As a consequence of the increasing distance between load and generation, strain on transmission infrastructure is increasing and generators in many regions have experienced significant curtailment over the last years (Bird et al., 2016). One way to reduce the pressure on the infrastructure is to site generation assets and end users closer to each other. Such locational steering can be applied to generators and to consumers. The primary purpose of this paper is to providing a comparative review of locational investment signals applicable to generators. Politically, it is much easier to introduce cost (or revenue) differences for generation compared to discriminating against consumers.
In Europe, zonal electricity markets prevail. A textbook zonal electricity market does not provide any locational incentive within a zone, which implies that the choice of where to invest is purely driven by the costs of power generation. In the case of wind and solar energy, these are cost of land and resource quality. Cost differences between coal-fired power plants mostly stem from coal transportation costs.

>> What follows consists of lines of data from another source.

import Summits.HodgeConjecture.HodgeConjecture.Theorems.NikulinTwinTransportTwinTwistorTransportPeriodInvariance
import Summits.HodgeConjecture.HodgeConjecture.Theorems.NikulinTwinTransportHodgeSimilitudeAlgebraicCmSelfSimilitude
import Summits.HodgeConjecture.HodgeConjecture.Theses.NikulinTwinTransport
import Literature.AlgebraicGeometry.Surfaces.K3HodgeTypesHolds
import Literature.AlgebraicGeometry.Surfaces.K3SurfaceBuskinLeaves
import Literature.AlgebraicGeometry.HodgeTheory.GysinBaseChange
import Literature.AlgebraicGeometry.Surfaces.K3ComplexMultiplication
import Literature.NumberTheory.Transcendental.DeRhamTheorem

/-!
# Route NikulinTwinTransport · crux `TwinTwistorTransport` (stmt-HodgeConjecture-14393) —
# line `ordinary-prime-anchors`, stub `stub_cmTwinAnchor`: the CM twin anchor

Stub 2b of the skeleton `Cruxes/TwinTwistorTransport/Lines/ordinary_prime_anchors.lean` (lead reshape
r1; registered statement, verbatim, with the same local notations). For a rational lattice
`2`-similitude `M` of `(Λ_ℂ, k3Form)` with rational two-sided inverse `N` (`Latt[M, N]`), granted
the surjectivity of the period map (`K3PeriodSurjective`, route crux stmt-HodgeConjecture-15154),
Buskin's theorem (`HodgeIsometryAlgebraic`, route item stmt-HodgeConjecture-13675) and the named
literature inputs of the line (`LineFacts[]`): at every projective CM-norm period `x₁` of multiplier
`2` — an eigen-period `J x₁ = t x₁`, `t ∉ ℝ`, of a rational `2`-similitude `J` with rational
two-sided inverse `K` — there is a marked projective `M`-twin pair
`(S₁, η₁, p₁, x₁; S₁', η₁', p₁', x₁')` whose twin similitude `η₁⁻¹ ∘ M ∘ η₁'` is induced by an
algebraic class (`Good`) and whose first surface has complex multiplication.

## Proof

1. Realise `x₁` and the twin period `x₁' := N x₁` (a projective period point, `periodPt_twin`:
   `N` is a rational `½`-similitude) by marked projective K3 surfaces (period surjectivity);
   `M x₁' = M N x₁ = x₁`.
2. `e := η₁⁻¹ ∘ J ∘ η₁` is `[γ_e]_*` for an algebraic `γ_e` on `S₁ ⊗ S₁` — the anchor theorem
   `CmNormAnchors.stub_cmSelfSimilitude_algebraic` (granted de Rham's theorem, the Hodge conjecture
   for CM squares and the Hodge types of `H²(K3)`, the last now a theorem of the tree); `e` is
   rational, type-preserving and has the non-real eigenvalue `t` on the `(2,0)`-class `η₁⁻¹ x₁`, so
   `S₁` has complex multiplication.
3. `U := K M` is a rational ISOMETRY of `Λ_ℂ` (`(Ka.Kb) = ½ (a.b)`, `(Ma.Mb) = 2 (a.b)`) with
   `U x₁' = K x₁ = t⁻¹ x₁`, so `u := η₁⁻¹ ∘ U ∘ η₁' : H²(S₁') → H²(S₁)` is rational
   (`isRationalClass_markingConj`), type-preserving (`isOfHodgeType_markingConj`) and isometric for
   the generators of the markings (`cupProduct_markingConj`): `u = [γ_u]_*` with `γ_u` algebraic on
   `S₁ ⊗ S₁'` by Buskin's theorem.
4. `η₁⁻¹ ∘ M ∘ η₁' = e ∘ u` (`J K M = M`), and correspondences compose (`CorrComp[]`, from the named
   fact `cupProduct_mem_algebraicClasses_tripleProduct_surfaces` by the tree's unconditional
   `corrComp_surfaces_of_cup'`).

References: [Buskin2019] N. Buskin, Every rational Hodge isometry between two K3 surfaces is
algebraic, J. reine angew. Math. 755 (2019), Thm. 1.1, Corollary, §6.2 and Lemma 6.3.
[Huybrechts2019] D. Huybrechts, Motives of isogenous K3 surfaces, Comment. Math. Helv. 94 (2019),
Cor. 0.4 (ii). [Huybrechts2016K3] D. Huybrechts, Lectures on K3 Surfaces, CUP 2016, Ch. 3 Rem. 3.10,
Ch. 6 Thm. 3.1 / Rem. 3.3, Ch. 7 Thm. 4.1.
-/

noncomputable section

However, the social cost of power supply not only comprises generation costs but also includes the costs of the accompanying network. (2) The latter includes infrastructure costs and costs associated with congestion and transmission losses. Socializing these costs implies they are not accounted for in investment decisions. This is a classical externality problem (Alayo, Rider, and Contreras, 2017). It leads to a cost-inefficient distribution of generation investment, with generation capacity being installed too far from consumers and grid investments being too large.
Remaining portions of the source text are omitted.